Verwenden Sie vSphere On-disk Metadata Analyzer (VOMA), um Metadatenbeschädigungen zu identifizieren, die Dateisysteme oder zugrunde liegende logische Volumes beeinträchtigen.

Ergebnisse

Führen Sie zum Überprüfen der Metadatenkonsistenz VOMA von der Befehlszeilenschnittstelle eines ESXi-Hosts aus. Mit VOMA können geringfügige Inkonsistenzprobleme für einen VMFS-Datenspeicher oder eine vFlash-Ressource überprüft und behoben werden.

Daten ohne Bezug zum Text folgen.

import Literature.Topology.FourManifolds.ConcordanceStripReplacement
import HarnessLib

/-!
# Replacing a strip of a conical concordance by a surface inside a good tube

Topic `Literature/Topology/FourManifolds`; sequel of `ConcordanceStripReplacement.lean` in the
proof programme of the Fox–Milnor fact
`Literature.Topology.FourManifolds.Knot.exists_isConnectedSum_isConcordant` (the connected sum of
two concordances, `BandSumConcordance.lean`). Everything here is proved; no named fact is
introduced.

`ConcordanceStripReplacement.lean` turns the good tube of a conical concordance
(`Knot.IsConicalConcordance.exists_goodTube`) into a machine producing new concordances from a
**detour** of the core curve in tube coordinates, `u ↦ (κθ u, κd u)` (`StripFrame.Detour`): the
new lift is `(u, t) ↦ tube ((κθ u, t), κd u)`, the *same* curve at all times. That suffices for
the one-sided congruence (a concordance of the first factor, band-summed with a *fixed* small copy
of the second factor, `BandSumConcordanceLeftProofs.lean`). The two-sided statement (both factors
move) needs the inserted object to vary with the time as well, and its time coordinate in the
tube cannot in general be the parameter time (the inserted piece of the second concordance is a
surface whose level sets are not curves). This file provides the corresponding machine:

* `StripFrame.SurfaceDetour θ₀ η ε τ` — a `C^∞` map `c : ℝ × ℝ → (ℝ × ℝ) × (ℝ × ℝ)`,
  `(u, s) ↦ ((angle, time), normal coordinates)` in tube coordinates: equivariant under the
  period in `u`, equal to the zero section `((u, s), 0)` off the arc `[θ₀ - η/8, θ₀ + η/8]`
  (mod `1`), with angle over the core strip `[θ₀ - η/4, θ₀ + η/4]` on the arc, normal part inside
  the radius `ε`, time in `[1, 2]` (resp. `(1, 2)`) when `s` is, **a product in `s` with time `s`
  for `s ≤ 1 + τ` and for `s ≥ 2 - τ`**, injective modulo the period on `ℝ × [1, 2]`, and with
  injective differential there.
* `StripFrame.Detour.toSurfaceDetour` — every detour is a surface detour (the product one), with
  the same values (`Detour.toSurfaceDetour_c`).
* `Knot.IsConicalConcordance.surfLift h w c (u, s) = tube (c (u, s))` — the modified lift:
  smooth, periodic, equal to the old lift off the arc (`surfLift_of_not_inArc`), conical near the
  ends (`surfLift_of_le`, `surfLift_of_ge`), and, given a good tube `G`, an immersion over the
  annulus (`injective_fderiv_surfLift`), identifying exactly the period translates
  (`eq_of_surfLift_eq`: the four cases on/off the arc, by injectivity of the tube,
  `GoodTube.separated`, injectivity of the old lift and of the surface detour), with values in
  the open shell over the open annulus (`norm_surfLift_mem`).
* `surfEndCurve₁/₂`, `surfKnot₁/₂`, `surfAnnulus` and
  **`Knot.IsConicalConcordance.isConcordance_surfAnnulus`**: the descent of the new lift is a
  concordance from `surfKnot₁` to `surfKnot₂`, again conical of width `min (δ/4) τ`
  (`isConicalConcordance_surfAnnulus`); off the arc the end knots are the old ones
  (`coe_surfKnot_circlePt_of_not_inArc`), and **if the surface detour restricts on `s = 1`
  (resp. `s = 2`) to a detour `D`, its end knot *is* `newKnot₁ D G` (resp. `newKnot₂ D G`)**
  (`surfKnot₁_eq_newKnot₁`, `surfKnot₂_eq_newKnot₂`), so that the end recognition proved for
  detours (`BandSumInTube.lean`, `BandSumConcordanceNormalRegular.lean`) applies verbatim to the
  ends of a surface replacement.

The proofs are those of `ConcordanceStripReplacement.lean`, with the time read from the detour.

## References

* R. H. Fox, J. W. Milnor, *Singularities of 2-spheres in 4-space and cobordism of knots*, Osaka
  J. Math. 3 (1966), 257–267, §1. [FoxMilnor1966]
* M. W. Hirsch, *Differential Topology*, GTM 33 (1976), Ch. 4 §5 (tubular neighbourhoods),
  Ch. 1 §3 (injective immersions of compact manifolds are embeddings). [HirschDT1976]

## Design notes

* `SurfaceDetour` bundles the three coordinate functions into one map `c` into the domain
  `(ℝ × ℝ) × (ℝ × ℝ)` of `StripFrame.TubeSetup.tube`, so that the new lift is literally
  `tube ∘ c`; the product structure near the ends is an equation for `c (u, s)` in terms of
  `c (u, 1)`, `c (u, 2)`, from which `(c (u, 1)).1.2 = 1`, `(c (u, 2)).1.2 = 2` follow.
* No named facts, no `sorry`; `𝔼 n`, `𝕊 n`, `𝓘₁₁` are local notation as in
  `ConcordanceStripReplacement.lean`.
-/

open scoped Manifold ContDiff Topology RealInnerProductSpace
open Function Set Metric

Wenden Sie sich an den VMware-Support, wenn von VOMA gemeldete Fehler behoben werden sollen.

Folgen Sie diesen Anweisungen, wenn Sie das VOMA-Tool verwenden:

  • Stellen Sie sicher, dass der VMFS-Datenspeicher, den Sie analysieren, sich nicht über mehrere Erweiterungen erstreckt. Sie können VOMA nur auf einen Datenspeicher mit einer Erweiterung anwenden.

  • Schalten Sie alle ausgeführten virtuellen Maschinen aus oder migrieren Sie sie in einen anderen Datenspeicher.

Das folgende Beispiel veranschaulicht die Überprüfung der VMFS-Metadatenkonsistenz mithilfe von VOMA.

  1. Ermitteln Sie den Namen und die Partitionsnummer des Geräts, das den zu überprüfenden VMFS-Datenspeicher stützt.

    #esxcli storage vmfs extent list

    Der Gerätename und die Partitionsspalten in der Ausgabe geben das Gerät an. Beispiel:

    Volume Name  XXXXXXXX  Device Name                             Partition  
    1TB_VMFS5    XXXXXXXX  naa.00000000000000000000000000000703    3

  2. Suchen Sie nach VMFS-Fehlern.

    Geben Sie den absoluten Pfad zur Gerätepartition an, die den VMFS-Datenspeicher stützt. Geben Sie zudem eine Partitionsnummer mit dem Gerätenamen an. Beispiel:

    # voma -m vmfs -f check -d /vmfs/devices/disks/naa.00000000000000000000000000000703:3

    In der Ausgabe werden mögliche Fehler aufgelistet. Beispielsweise deutet die folgende Ausgabe darauf hin, dass die Taktsignaladresse ungültig ist.

    XXXXXXXXXXXXXXXXXXXXXXX
    Phase 2: Checking VMFS heartbeat region
     ON-DISK ERROR: Invalid HB address
    Phase 3: Checking all file descriptors.
    Phase 4: Checking pathname and connectivity.
    Phase 5: Checking resource reference counts.
    
    Total Errors Found:           1

Für das VOMA-Tool gibt es die folgenden Befehlsoptionen.

Tabelle 1. VOMA-Befehlsoptionen

Befehlsoption

Beschreibung

-m | --module

U. a. müssen folgende Module ausgeführt werden:

vmfs

Wenn Sie den Namen des Moduls nicht angeben, wird diese Option standardmäßig verwendet.

Sie können VMFS3-, VMFS5- und VMFS6-Dateisysteme sowie Dateisysteme, die vFlash-Ressourcen stützen, überprüfen. Wenn Sie dieses Modul angeben, werden zudem Minimalüberprüfungen für LVM durchgeführt.

lvm

Überprüft logische Volumes, die VMFS-Datenspeicher unterstützen.

ptck

Überprüft und validiert VMFS-Partitionen wie MBR oder GPT. Wenn keine Partition vorhanden ist, wird ermittelt, ob Partitionen vorhanden sein sollten.

-f | --func

U. a. müssen folgenden Funktionen ausgeführt werden:

query

Listet die vom Modul unterstützten Funktionen auf.

check

Sucht nach Fehlern.

-d | --device

Zu inspizierendes Gerät bzw. zu inspizierende Festplatte. Stellen Sie sicher, dass Sie den absoluten Pfad zur Gerätepartition angeben, die den VMFS-Datenspeicher stützt. Zum Beispiel: /vmfs/devices/disks/naa.00000000000000000000000000:1.

-s | --logfile

Geben Sie die Protokolldatei zum Ausgeben der Ergebnisse an.

-v | --version

Zeigt die VOMA-Version an.

-h | --help

Zeigt einen Hilfetext zum VOMA-Befehl an.

Weitere Informationen finden Sie im VMware-Knowledgebase-Artikel 2036767.